# Shrimp and Calamari with Wild Mushroom Risotto



## Splittine (Nov 24, 2007)

All I can say is it was one of the best meals I’ve had in a long time.


----------



## jack2 (Mar 19, 2010)

yes sir. i have done that before but i used fettuccini and cheese. looks good. yuuuumm.
the prep time on cleaning shrimp and squid is what i hate.
jack


----------



## halo1 (Oct 4, 2007)

Looks great, risotto is one of my fav rice dishes! And it ain’t easy to cook either. Well done sir!
howd you cook the calamari? I’ve tried twice to cook it and it came out rubbery and then less rubbery, and I love calamari when it’s tender and cooked right.


----------



## Splittine (Nov 24, 2007)

halo1 said:


> Looks great, risotto is one of my fav rice dishes! And it ain’t easy to cook either. Well done sir!
> howd you cook the calamari? I’ve tried twice to cook it and it came out rubbery and then less rubbery, and I love calamari when it’s tender and cooked right.


Sautéed it with olive oil with the shrimp. Tender as can be, definitely can’t over cook it though.


----------



## halo1 (Oct 4, 2007)

So cook time on it was same as the shrimp? Thanks


----------



## Splittine (Nov 24, 2007)

halo1 said:


> So cook time on it was same as the shrimp? Thanks


Yes sir. I never cook my shrimp all the way on heat. Cook them about 3/4 of the way and remove from heat and they will continue to cook to done.


----------



## DLo (Oct 2, 2007)

Splittine said:


> Yes sir. I never cook my shrimp all the way on heat. Cook them about 3/4 of the way and remove from heat and they will continue to cook to done.


This is the way


----------



## Deja vu (Jul 9, 2016)

5 bites of that looks great !


----------



## FelixH (Sep 28, 2007)

I love risotto! Takes a bit of practice to get it right, but definitely worth the effort.


----------



## MULLET HUNTER (Oct 3, 2007)

Serious question… where do you get table grade calamari? I would not think buying a box from outcast and throwing them in the fryer would be so tasty. I’m sure Joe Patti carries it, I just have never noticed it.


----------



## jack2 (Mar 19, 2010)

MULLET HUNTER said:


> Serious question… where do you get table grade calamari? I would not think buying a box from outcast and throwing them in the fryer would be so tasty. I’m sure Joe Patti carries it, I just have never noticed it.


table grade?. what the hell is that? when i hit the dock, i ask the capt. for the carcasses and left-over bait. if the squid is not red, i'll eat it.
jack


----------



## Splittine (Nov 24, 2007)

MULLET HUNTER said:


> Serious question… where do you get table grade calamari? I would not think buying a box from outcast and throwing them in the fryer would be so tasty. I’m sure Joe Patti carries it, I just have never noticed it.

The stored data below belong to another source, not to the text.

/-!
# [EtTh] Lemma 5.8 proof p. 331 (PDF p. 105): a POSITIVE, NON-DEGENERATE instance of the F-1306 rational-function
# clause (c1′) — the [FrdI] Thm. 5.2 (i) model Frobenioid of abc-iut-L2-t3's torsion data `ToyTorsion` (model file)

Mochizuki, *The étale theta function …*, Publ. RIMS **45** (2009) [cite: MochizukiEtTh2009, Lem 5.8 proof p.331 (PDF p.105);
Def 3.3 (iii) p.299 (PDF p.73)]; Mochizuki, *The geometry of Frobenioids I*, Kyushu J. Math. **62** (2008), Thm. 5.2 (i) p. 100
[cite: MochizukiFrdI2008, Thm. 5.2 (i) p.100]; [FrdII] Thm. 1.2 (i) p. 9 (the lifts `(1, g, 0, 1)`).
abc-iut cell, layer L2; row R228-NEXT of abc-iut-L2-lead (gen 4) «(c1′) AT A CONCRETE FROBENIOID», part 2/2; seat abc-iut-f-125
(gen 3).  CLASS (b) MODEL FILE (new path; constructions + theorems; nothing landed is edited or restated).

WHY.  Part 1 (`Discharge/Sec5CyclotomicCompatXRatFnNV.lean`, p442935) showed: (c1′) ⟺ «`χ'` is the base-conjugation character of
a section of `ρ`» in general; «`χ'` trivial» over a one-object base WITHOUT automorphisms; and TRUE-but-only-vacuously-instantiable
(`μ_N = 1`) at the tree's two constructed tempered Frobenioids.  The L2 census (abc-iut-L2-t3 (c1′), abc-iut-L2-lead R228,
10:41Z) had NO positive instance of the SHARP form ON THE RATIONAL-FUNCTION SIDE — non-trivial torsion constants of `B` MOVED by
the Galois action of the base, as in print ("`Π^tp_Y` [i.e., `G_K` …] acts … via multiplication by an element of `μ_N(B_N)`");
abc-iut-f-116's `Sec5ToyNineFacts` (p443674) meanwhile witnesses F-1306 ITSELF at the free §5 toy `toy₉` (no `tf`), which is
complementary: (c1′) is the form F-1306 takes on the data that DEFINE a tempered Frobenioid.  abc-iut-L2-t3's `ToyTorsion`
(TemperedFrobenioidToyTorsion.lean, p437160) is exactly such a Def. 3.3 (iii) datum: base `D₀ = SingleObj ℤ` (ONE object `⋆`,
`Aut(⋆) = ℤ`), `Φ₀ = ℕ` (trivial action), `B₀ = ℤ × (ℤ/2)²` with the generator `γ` SWAPPING the two `ℤ/2`-factors, `div₀ = pr₁`.

WHAT.  §0 `DivisorMonoids.divNatTrans` — the natural transformation `B₀ → Φ₀^gp` of ANY Def. 3.3 (iii) datum (its field
`div₀` + `div₀_natural`), so that `ModelFrobenioid dm.Φ₀ dm.B₀ dm.divNatTrans` is the [FrdI] Thm. 5.2 (i) model Frobenioid of the
datum (`Λ = ℤ`: `B = B₀^ℤ = B₀`, `Φ := Φ₀`; NOT routed through Def. 3.6 (ii)'s realification — honest label).  §1 at `ToyTorsion`:
the Frobenius-trivial object `X = (⋆, 0)`; the regular Galois action `ρ : ℤ → Aut_{D₀}(⋆)`; its SECTION `e : ℤ → Aut_C(X)`,
`n ↦ (1, n, 0, 1)` ([FrdII] Thm. 1.2 (i) lifts; `Base ∘ e = ρ`); the torsion units `u_v = (1, id, 0, (0, v)) ∈ μ_2(X)`, `v ∈ (ℤ/2)²`
([FrdI] Thm. 5.2 (ii), abc-iut-L1's `unitAut`); the base-conjugation character `χ_e := conj ∘ e : ℤ → Aut(μ_2(X))`.
§2 TRUTH VALUES (with the identity reading `m := id` of `μ_2(X)`):
* `ratFnClause_conjChar` — **(c1′) HOLDS for `χ' := χ_e`** (part 1's `ratFnClause_of_section_of_forall_eq_conj`);
* `conjChar_ne_one`, `torsionUnit_ne_one` — **NON-DEGENERATE**: `μ_2(X) ≠ 1` and `χ_e(γ)` MOVES `u_{(1,0)}` to `u_{(0,1)}` (the swap:
  conjugation pulls the rational function back along `Base(e(γ)⁻¹) = γ⁻¹`, [FrdI] Thm. 5.2 (i));
* `not_ratFnClause_one` — **(c1′) FAILS for the trivial character** at the same datum;
* `ratFnClause_iff_eq_conjChar` — for EVERY `χ' : ℤ → Aut(μ_2(X))`: (c1′) ⟺ `χ' = χ_e`.
So F-1306's sharp form IS instantiable at a constructed model Frobenioid, and the clause pins `χ'` to the Galois action on the
torsion constants — a consistency witness for the census line (c1′), nothing more.
HONEST LABEL: genuine [FrdI] Thm. 5.2 (i) category over L2-t3's Def. 3.3 (iii) toy datum; DEGENERATE geometry (one base object,
`Φ₀ = ℕ`, all functions constant, `μ_2 = (ℤ/2)²` not cyclic); NOT the tempered Frobenioid of a curve, NOT Def. 3.6 (ii)'s `C`
(no realification); a FACT row is an assumption label; no side is taken on [IUTchIII] Cor. 3.12; typed ≠ proved.
-/

noncomputable section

Pattis. I live about a mile away. I’m in there 2-3 days a week.


----------



## jack2 (Mar 19, 2010)

Splittine said:


> Pattis. I live about a mile away. I’m in there 2-3 days a week.


you gettin a little kickback, bob?
jack


----------



## Deja vu (Jul 9, 2016)

jack2 said:


> table grade?. what the hell is that? when i hit the dock, i ask the capt. for the carcasses and left-over bait. if the squid is not red, i'll eat it.
> jack


that is sooooo Andrew Zimmern


----------



## jack2 (Mar 19, 2010)

i'll take that as a complement. lol.
jack


----------